![img](../img/attention1.png)

![img](../img/attention2.png)

![img](../img/attention3.png)

创建 query、key、value 向量序列 Q K V ，并且使用点积作为相似度函数来计算注意力分数

In [4]:
import torch
from math import sqrt

Q = K = V = torch.rand(2, 4, 768)
dim_k = K.size(-1)
scores = torch.bmm(Q, K.transpose(1,2)) / sqrt(dim_k)
print(scores.size())

torch.Size([2, 4, 4])


这里 Q K 的序列长度都为 5，因此生成了一个 5 x 5 的注意力分数矩阵，接下来就是应用 Softmax 标准化注意力权重：

In [5]:
import torch.nn.functional as F

weights = F.softmax(scores, dim=-1)
print(weights.sum(dim=-1))

tensor([[1.0000, 1.0000, 1.0000, 1.0000],
        [1.0000, 1.0000, 1.0000, 1.0000]])


最后将注意力权重与 value 序列相乘：

In [None]:
attn_outputs = torch.bmm(weights, V)
print(attn_outputs.shape)

torch.Size([1, 5, 768])


至此就实现了一个简化版的 Scaled Dot-product Attention。可以将上面这些操作封装为函数以方便后续调用：

In [6]:
import torch
import torch.nn.functional as F
from math import sqrt

def scaled_dot_product_attention(query, key, value, query_mask=None, key_mask=None, mask=None):
    dim_k = query.size(-1)
    scores = torch.bmm(query, key.transpose(1, 2)) / sqrt(dim_k)
    if query_mask is not None and key_mask is not None:
        mask = torch.bmm(query_mask.unsqueeze(-1), key_mask.unsqueeze(1))
    if mask is not None:
        scores = scores.masked_fill(mask == 0, -float("inf"))
    weights = F.softmax(scores, dim=-1)
    return torch.bmm(weights, value)

![img](../img/attention4.png)

In [7]:
from torch import nn

class AttentionHead(nn.Module):
    def __init__(self, embed_dim, head_dim):
        super().__init__()
        self.q = nn.Linear(embed_dim, head_dim)
        self.k = nn.Linear(embed_dim, head_dim)
        self.v = nn.Linear(embed_dim, head_dim)

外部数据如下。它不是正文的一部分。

/-- **Rationality of the pulled-back integrand**: `F₀(u(z₀))·u′(z₀)` is the polynomial
`(2(1 − e z₀) − κ)·u′(z₀)` with algebraic coefficients. [folklore] -/
theorem f6_rat :
    ∃ A B : Polynomial ℂ, B ≠ 0 ∧ (∀ n, IsAlgebraic ℚ (A.coeff n)) ∧
      (∀ n, IsAlgebraic ℚ (B.coeff n)) ∧
      Polynomial.aeval (X 0 : CSeries) B *
          (MvPowerSeries.subst uFam[0, uF6] F0F6 *
            Polynomial.aeval (X 0 : CSeries) (Polynomial.derivative uF6)) =
        Polynomial.aeval (X 0 : CSeries) A := by
  refine ⟨pF6 * Polynomial.derivative uF6, 1, one_ne_zero, fun n => ?_, fun n => ?_, ?_⟩
  · -- adapted from `f2_isAlgebraic_coeff_mul` (…StubMultiPieceRatLayer.lean)
    rw [Polynomial.coeff_mul]
    exact l1_isAlgebraic_sum _ _ fun x _ => (f6_p_alg x.1).mul (f6_du_alg x.2)
  · rw [Polynomial.coeff_one]
    split_ifs
    · exact isAlgebraic_one
    · exact isAlgebraic_zero
  · rw [map_one, one_mul, f6_subst_F0, ← map_mul]

/-! ## The integral: `∫₀¹ (1 − z/4)^{1/2} dz = 8/3 − √3`, so `∫ F₀ = 0` -/

/-- `(3/4)^{3/2} = 3√3/8` (principal power of a positive real). [folklore] -/
theorem f6_cpow : (1 - (4 : ℂ)⁻¹) ^ ((((1 / 2 : ℚ) : ℂ)) + 1) = 3 * rt3 / 8 := by
  have hs : Real.sqrt (3 / 4) = Real.sqrt 3 / 2 := by
    rw [Real.sqrt_div' _ (by norm_num), show (4 : ℝ) = 2 ^ 2 by norm_num, Real.sqrt_sq (by norm_num)]
  rw [Complex.cpow_add _ _ (by norm_num), Complex.cpow_one,
    show (1 - (4 : ℂ)⁻¹) = ((3 / 4 : ℝ) : ℂ) by push_cast; norm_num,
    show (((1 / 2 : ℚ) : ℂ)) = ((1 / 2 : ℝ) : ℂ) by push_cast; norm_num,
    ← Complex.ofReal_cpow (by norm_num), ← Real.sqrt_eq_rpow, hs]
  push_cast
  ring

/-- **`∫₀¹ (1 − z₀/4)^{1/2} dz₀ = 8/3 − √3`**: with the primitive `G = −(8/3)(1 − z₀/4)^{3/2}`
(`∂₀ G = b`), `b = (∂₀G − G|_{z₀=1} + G|_{z₀=0}) + (G|_{z₀=1} − G|_{z₀=0})`, type (a) integrates to
zero, `G|_{z₀=1} = −(8/3)(3/4)^{3/2}`, `G|_{z₀=0} = −8/3`. [folklore] -/
theorem f6_intC_b : intC bF6 = 8 / 3 - rt3 := by
  have h4 := f6_four_norm
  have hpdz : pdz 0 ((-(8 / 3 : ℂ)) • binGerm[0, (4 : ℂ), (((1 / 2 : ℚ) : ℂ)) + 1]) = bF6 := by
    rw [pdz_smul, g2_pdz_binGerm, add_sub_cancel_right, smul_smul]
    have e : (-(8 / 3 : ℂ)) * -(((((1 / 2 : ℚ) : ℂ)) + 1) * (4 : ℂ)⁻¹) = 1 := by push_cast; norm_num
    rw [e, one_smul]
  have hr1 : restrC 0 1 ((-(8 / 3 : ℂ)) • binGerm[0, (4 : ℂ), (((1 / 2 : ℚ) : ℂ)) + 1]) =
      C (-(8 / 3 : ℂ) * (3 * rt3 / 8)) := by
    rw [restrC_smul, g3_restrC_one_binGerm 0 h4, f6_cpow, smul_eq_C_mul, ← map_mul]
  have hr0 : restrC 0 0 ((-(8 / 3 : ℂ)) • binGerm[0, (4 : ℂ), (((1 / 2 : ℚ) : ℂ)) + 1]) =
      C (-(8 / 3 : ℂ)) := by
    rw [restrC_smul, g2_restrC_zero_binGerm, smul_eq_C_mul, mul_one]
  have hrel : relAC 0 ((-(8 / 3 : ℂ)) • binGerm[0, (4 : ℂ), (((1 / 2 : ℚ) : ℂ)) + 1]) =
      bF6 - C (-(8 / 3 : ℂ) * (3 * rt3 / 8)) + C (-(8 / 3 : ℂ)) := by
    rw [relAC, hpdz, hr1, hr0]
  have hGsum : Summable fun a : ℕ →₀ ℕ =>
      ‖coeff a ((-(8 / 3 : ℂ)) • binGerm[0, (4 : ℂ), (((1 / 2 : ℚ) : ℂ)) + 1])‖ := by
    have h := summable_norm_coeff_of_hasPolyradiusGtOne (g1_hasPolyradiusGtOne_binGerm 0 h4
      ((((1 / 2 : ℚ) : ℂ)) + 1))
    refine (h.mul_left ‖(-(8 / 3 : ℂ))‖).congr fun a => ?_
    rw [coeff_smul, norm_mul]
  have hRsum : Summable fun a : ℕ →₀ ℕ =>
      ‖coeff a (relAC 0 ((-(8 / 3 : ℂ)) • binGerm[0, (4 : ℂ), (((1 / 2 : ℚ) : ℂ)) + 1]))‖ := by
    rw [hrel, sub_eq_add_neg, ← map_neg]
    exact s4_summable_norm_coeff_add (s4_summable_norm_coeff_add f6_b_summable (c3_summable_C _))
      (c3_summable_C _)
  have hb : bF6 = relAC 0 ((-(8 / 3 : ℂ)) • binGerm[0, (4 : ℂ), (((1 / 2 : ℚ) : ℂ)) + 1]) +
      C (-(8 / 3 : ℂ) * (3 * rt3 / 8) - (-(8 / 3 : ℂ))) := by
    rw [hrel, map_sub]
    ring
  rw [hb, l1_intC_add hRsum (c3_summable_C _), intC_relAC_eq_zero hGsum 0, l1_intC_C]
  ring

/-- **`∫ F₀ = 2(8/3 − √3) − (16/3 − 2√3) = 0`.** [folklore] -/
theorem f6_intC_F0 : intC F0F6 = 0 := by
  rw [intC_sub (summable_norm_coeff_of_mem_Oan _ f6_two_b_mem_Oan) (c3_summable_C _), intC_smul,
    f6_intC_b, l1_intC_C]
  ring

/-! ## The stub -/

/-- **F6 — THE FIRST IRRATIONAL ALGEBRAIC INSTANCE of Conj. 1.1 certified inside type (a)**, GIVEN
Layer 1.5: `F₀ = √(4 − z₀) − (2/3)(8 − 3√3) = 2·(1 − z₀/4)^{1/2} − (16/3 − 2√3)` (`∫₀¹ √(4−z) dz =
(2/3)(8 − 3√3)`, algebraic!) is type (a): with `e = 1 − √3/2` (`c = 2e = 2 − √3`) and
`u(t) = 8e t − 4e² t² = 4ct − c²t²` one has `u(0) = 0`, `u(1) = 1`, `4 − u(t) = (2 − ct)²`, so
`F₀(u(t)) = 2 − ct − (16/3 − 2√3)` is a POLYNOMIAL and `F₀(u)u′` is rational; the room
`2 + 4c + c² ≈ 3.14 < 7/2 < 4 =` polyradius of `F₀` holds without normalisation.
[cite: Ayoub2015, Conj. 1.1] -/
theorem stub_sqrtInstance_of :
    (∀ (i : ℕ) (u : Polynomial ℂ), (∀ n, IsAlgebraic ℚ (u.coeff n)) → u.eval 0 = 0 → u.eval 1 = 1 → ∀ (F : CSeries), F ∈ Oan (algebraMap ℚ ℂ) → (∀ l : ℕ, UsesVar F l → l = i) → ∀ (r : ℝ), 2 + (∑ n ∈ u.support, ‖u.coeff n‖) < r → Summable (fun a : ℕ →₀ ℕ => ‖MvPowerSeries.coeff a F‖ * r ^ degree a) → (∃ A B : Polynomial ℂ, B ≠ 0 ∧ (∀ n, IsAlgebraic ℚ (A.coeff n)) ∧ (∀ n, IsAlgebraic ℚ (B.coeff n)) ∧ Polynomial.aeval (X i : CSeries) B * (MvPowerSeries.subst uFam[i, u] F * Polynomial.aeval (X i : CSeries) (Polynomial.derivative u)) = Polynomial.aeval (X i : CSeries) A) → intC F = 0 → F ∈ (kSpan (algebraMap ℚ ℂ) {x : CSeries | ∃ G ∈ Oan (algebraMap ℚ ℂ), ∃ n : ℕ, x = relAC n G})) →
    (2 : ℂ) • binGerm[0, (4 : ℂ), ((1 / 2 : ℚ) : ℂ)] - C ((16 / 3 : ℂ) - 2 * ((Real.sqrt 3 : ℝ) : ℂ)) ∈
      kSpan (algebraMap ℚ ℂ) {x : CSeries | ∃ G ∈ Oan (algebraMap ℚ ℂ), ∃ n : ℕ, x = relAC n G} := by
  intro hL
  exact hL 0 uF6 f6_u_alg f6_u_eval_zero f6_u_eval_one F0F6 f6_F0_mem_Oan f6_F0_usesVar (7 / 2)
    f6_room f6_F0_ws f6_rat f6_intC_F0

end Summit.KontsevichZagierPeriods.KontsevichZagierPeriods.TypeAGenerationLine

    def forward(self, query, key, value, query_mask=None, key_mask=None, mask=None):
        attn_outputs = scaled_dot_product_attention(
            self.q(query), self.k(key), self.v(value), query_mask, key_mask, mask)
        return attn_outputs

![img](../img/attention5.png)

In [8]:
class MultiHeadAttention(nn.Module):
    def __init__(self, embed_dim, num_heads, head_dim):
        super().__init__()
        head_dim = embed_dim // num_heads
        self.heads = nn.ModuleList(
            [AttentionHead(embed_dim, head_dim) for _ in range(num_heads)]
        )
        self.output_linear = nn.Linear(embed_dim, embed_dim)

    def forward(self, query, key, value, query_mask=None, key_mask=None, mask=None):
        x = torch.cat([
            h(query, key, value, query_mask, key_mask, mask) for h in self.heads
        ], dim=-1)
        x = self.output_linear(x)
        return x

In [9]:
x = torch.rand(2, 4, 768)
mha = MultiHeadAttention(embed_dim=768, num_heads=12, head_dim=64)

In [10]:
y = mha(x, x, x)
y.shape

torch.Size([2, 4, 768])